Here, the data is basically an array of elements. The first element (offset zero) is best used as a sentinel, to signify end of each chain. The maximum size of the matrix this structure can support is 4294967295×4294967295 with up to 4294967295 nonzero elements within the matrix. Indices are used instead of pointers so that you can reallocate the data array whenever necessary. Keeping the data in a linear array caches better than using individually allocated elements. Populating the data structure initially is surprisingly easy: for example, you can just skip the chaining at first, just adding the nonzero elements to the array, and finally construct the chain links using two temporary arrays in a single linear pass.

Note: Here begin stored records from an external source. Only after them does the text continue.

/-- **A certified `g` has order `p − 1`** (Lucas's converse of Fermat's theorem, order form).
[cite: Shor1997, §6] -/
theorem orderOf_eq_of_certOK {p g : ℕ} {F : List ℕ} (h : CertOK p g F) : orderOf (g : ZMod p) = p - 1 := by
  obtain ⟨hp, hg0, hgp, hprime, hprod, hne⟩ := h
  haveI : Fact p.Prime := ⟨hp⟩
  have hgz : (g : ZMod p) ≠ 0 := by
    rw [Ne, ZMod.natCast_eq_zero_iff]
    exact fun hd => absurd (Nat.le_of_dvd hg0 hd) (not_le.2 hgp)
  refine orderOf_eq_of_pow_and_pow_div_prime (by have := hp.two_le; omega) (ZMod.pow_card_sub_one_eq_one hgz) ?_
  intro q hq hqd
  -- `q` is one of the certified primes
  have hqF : q ∈ F := by
    rw [← hprod] at hqd
    obtain ⟨r, hr, hqr⟩ := (Prime.dvd_prod_iff (Nat.prime_iff.1 hq)).1 hqd
    rwa [(Nat.prime_dvd_prime_iff_eq hq (hprime r hr)).1 hqr]
  intro h1
  apply hne q hqF
  rw [← ZMod.natCast_eq_natCast_iff]
  push_cast
  exact h1

/-- A certified query is a discrete-log instance for every unit `y`. [cite: Shor1997, §6] -/
theorem isDLogInstance_of_certOK {p g : ℕ} {F : List ℕ} (h : CertOK p g F) {y : ℕ} (hy0 : 0 < y) (hyp : y < p) :
    IsDLogInstance p g y :=
  ⟨h.1, h.2.1, h.2.2.1, orderOf_eq_of_certOK h, hy0, hyp⟩

/-- **The canonical certificate is valid**: for `p` prime and `g` of order `p − 1`, the prime
factorisation of `p − 1` certifies `g`. [cite: Shor1997, §5 and §6] -/
theorem certOK_primeFactorsList {p g : ℕ} (hp : p.Prime) (hg0 : 0 < g) (hgp : g < p)
    (hord : orderOf (g : ZMod p) = p - 1) : CertOK p g (p - 1).primeFactorsList := by
  have hp1 : p - 1 ≠ 0 := by have := hp.two_le; omega
  refine ⟨hp, hg0, hgp, fun r hr => Nat.prime_of_mem_primeFactorsList hr, Nat.prod_primeFactorsList hp1, fun r hrm h1 => ?_⟩
  have hr : r.Prime := Nat.prime_of_mem_primeFactorsList hrm
  have hrd : r ∣ p - 1 := Nat.dvd_of_mem_primeFactorsList hrm
  have hlt : (p - 1) / r < p - 1 := Nat.div_lt_self (Nat.pos_of_ne_zero hp1) hr.one_lt
  have hpos : (p - 1) / r ≠ 0 := (Nat.div_pos (Nat.le_of_dvd (Nat.pos_of_ne_zero hp1) hrd) hr.pos).ne'
  have h1' : ((g : ZMod p)) ^ ((p - 1) / r) = 1 := by
    have := (ZMod.natCast_eq_natCast_iff _ _ _).2 h1
    push_cast at this
    exact this
  exact pow_ne_one_of_lt_orderOf hpos (hord ▸ hlt) h1'

/-- **The reduced representative of a primitive root is certified by the factorisation of `p − 1`.**
For `p` prime and `g : ℕ` whose residue is a primitive `(p−1)`-th root of unity (any representative),
`g mod p` with the prime factorisation of `p − 1` is a valid certificate. [cite: Shor1997, §6] -/
theorem certOK_mod_primeFactorsList {p g : ℕ} (hp : p.Prime) (hg : IsPrimitiveRoot (g : ZMod p) (p - 1)) :
    CertOK p (g % p) (p - 1).primeFactorsList := by
  haveI : Fact p.Prime := ⟨hp⟩
  have hp2 := hp.two_le
  have hcast : ((g % p : ℕ) : ZMod p) = (g : ZMod p) := by rw [ZMod.natCast_mod]
  have hord : orderOf ((g % p : ℕ) : ZMod p) = p - 1 := by rw [hcast]; exact hg.eq_orderOf.symm
  have hne : ((g % p : ℕ) : ZMod p) ≠ 0 := by
    intro h0
    rw [h0, orderOf_eq_zero_iff'.2 (fun n hn h1 => by rw [zero_pow (by omega)] at h1; exact zero_ne_one h1)] at hord
    omega
  have hg0 : 0 < g % p := by
    rw [Nat.pos_iff_ne_zero]
    intro h0
    rw [h0, Nat.cast_zero] at hne
    exact hne rfl
  exact certOK_primeFactorsList hp hg0 (Nat.mod_lt _ hp.pos) hord

/-! ### The arithmetic of the core -/

/-- State preparation: the unit `y = 1 + (t mod (p − 1))` selected by the uniform counter `t`.
[cite: VanDamSeroussi2002, §3 Lemma 1] -/
def yOfT (p t : ℕ) : ℕ := 1 + t % (p - 1)

/-- The junk quotient `t / (p − 1)` of the counter. [folklore] -/
def qOfT (p t : ℕ) : ℕ := t / (p - 1)

/-- The counter recovered from quotient and unit: `q (p − 1) + (y − 1)` (erases the counter).
[folklore] -/
def tOfQY (p q y : ℕ) : ℕ := q * (p - 1) + (y - 1)

/-- The counter is recovered from its quotient and unit. [folklore] -/
theorem tOfQY_qOfT_yOfT (p t : ℕ) : tOfQY p (qOfT p t) (yOfT p t) = t := by
  unfold tOfQY qOfT yOfT
  have := Nat.div_add_mod' t (p - 1)
  omega

/-- The selected unit lies in `[1, p − 1]` (for `p ≥ 2`). [folklore] -/
theorem yOfT_pos (p t : ℕ) : 0 < yOfT p t := by unfold yOfT; omega

/-- The selected unit lies in `[1, p − 1]` (for `p ≥ 2`). [folklore] -/
theorem yOfT_lt {p : ℕ} (hp : 2 ≤ p) (t : ℕ) : yOfT p t < p := by
  unfold yOfT
  have := Nat.mod_lt t (show 0 < p - 1 by omega)
  omega

/-- Periodisation: `z = y + p j`. [cite: Hales2002, Ch. 5 §1 (Algorithm 3: repeat the input)] -/
def addMul (p y j : ℕ) : ℕ := y + p * j

/-- `(y + p j) mod p = y` and `(y + p j) / p = j` for `y < p`. [folklore] -/
theorem addMul_mod_div {p y : ℕ} (hy : y < p) (j : ℕ) : addMul p y j % p = y ∧ addMul p y j / p = j := by
  have hp : 0 < p := by omega
  unfold addMul
  constructor
  · rw [Nat.add_mul_mod_self_left, Nat.mod_eq_of_lt hy]
  · rw [Nat.add_mul_div_left _ _ hp, Nat.div_eq_of_lt hy, zero_add]

/-- The point recovered from the residue `k = kOf z` and the offset `r = rOff k z` of the division step
of the periodised Fourier transform (`Hales2002.kOf`, `Hales2002.rOff`; erases the transform register).
[cite: Hales2002, Ch. 5 §1 (Algorithm 3, step 3: divide by Q/p and round)] -/
def unz (p Q k r : ℕ) : ℕ := (r + near p Q k) % Q

/-- `unz < Q` for `Q > 0`. [folklore] -/
theorem unz_lt {Q : ℕ} (hQ : 0 < Q) (p k r : ℕ) : unz p Q k r < Q := Nat.mod_lt _ hQ

/-- **The point is recovered from residue and offset**: `unz (rOff z) = z` for `z < Q` when the
centre is at most `Q`. [folklore] -/
theorem unz_rOff {p Q i z : ℕ} (hz : z < Q) (hn : near p Q i ≤ Q) : unz p Q i (rOff p Q i z) = z := by
  unfold unz Hales2002.rOff
  rw [Nat.mod_add_mod, show z + Q - near p Q i + near p Q i = z + Q by omega, Nat.add_mod_right, Nat.mod_eq_of_lt hz]

/-- On `[0, Q)` the division step `z ↦ (kOf z, rOff (kOf z) z)` is undone by `unz` (for `p ≤ Q`).
[cite: Hales2002, Ch. 5 §1 Algorithm 3] -/
theorem unz_kOf_rOff {p Q z : ℕ} (hp : 0 < p) (hpQ : p ≤ Q) (hz : z < Q) :
    unz p Q (kOf p Q z) (rOff p Q (kOf p Q z) z) = z :=
  unz_rOff hz (near_le (kOf_lt hp Q z) hpQ)

/-- **The phase numerator**: the first `L` binary digits of `frac(e d/(p−1))`, as the integer
`⌊2^L (e d mod (p−1))/(p−1)⌋`. [cite: VanDamSeroussi2002, §3 Lemma 1 (χ(g^j) = ζ_{p−1}^{αj})] -/
def phaseNum (p e L d : ℕ) : ℕ := 2 ^ L * (e * d % (p - 1)) / (p - 1)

Second, storing each row or column as a sparse vector.

Code:

struct matrix_rowmajor { /* Row vectors */
size_t rows;
size_t cols;
double *scale; /* Common multiplier for each row */
size_t *size; /* Number of elements on each row */
size_t **col; /* Array for each row: column numbers */
double **value; /* Array for each row: values */
};
struct matrix_colmajor { /* Column vectors */
size_t rows;
size_t cols;
double *scale; /* Common multiplier for each column */
size_t *size; /* Number of elements on each column */
size_t **row; /* Array for each column: column numbers */
double **value; /* Array for each column: values */
};

This structure is most useful with

Gaussian elimination (and similar algorithms), and when multiplying a row major matrix with a column major matrix. It does not vectorize, but even a trivial multiplication implementation should produce very efficient code. The downside is the relatively expensive transformation between the two matrix forms. (Given sufficiently large matrices, the transformation does speed up e.g. matrix multiplication.)

The reason why the column/row number and value are in separate arrays is that usually a 32-bit column number is sufficient (4294967295 columns!) -- you might wish to use uint32_t instead of size_t there. If you combine the column/row number and value in a structure, you lose the 64-bit alignment on the double values, which will hurt performance on most architectures.

If you want vectorization, instead of single doubles, store v2df or v4df vectors (aligned twin or quad doubles), with row/column number divided by two or four. It tends to lead much more complex code, but if the nonzero elements in the sparse matrix are clustered, it may well be worth the added code complexity. (I think I could provide some example code using explicit GCC SSE2/SSE3 built-in vector operations for say matrix multiplication, if someone is sufficiently interested.)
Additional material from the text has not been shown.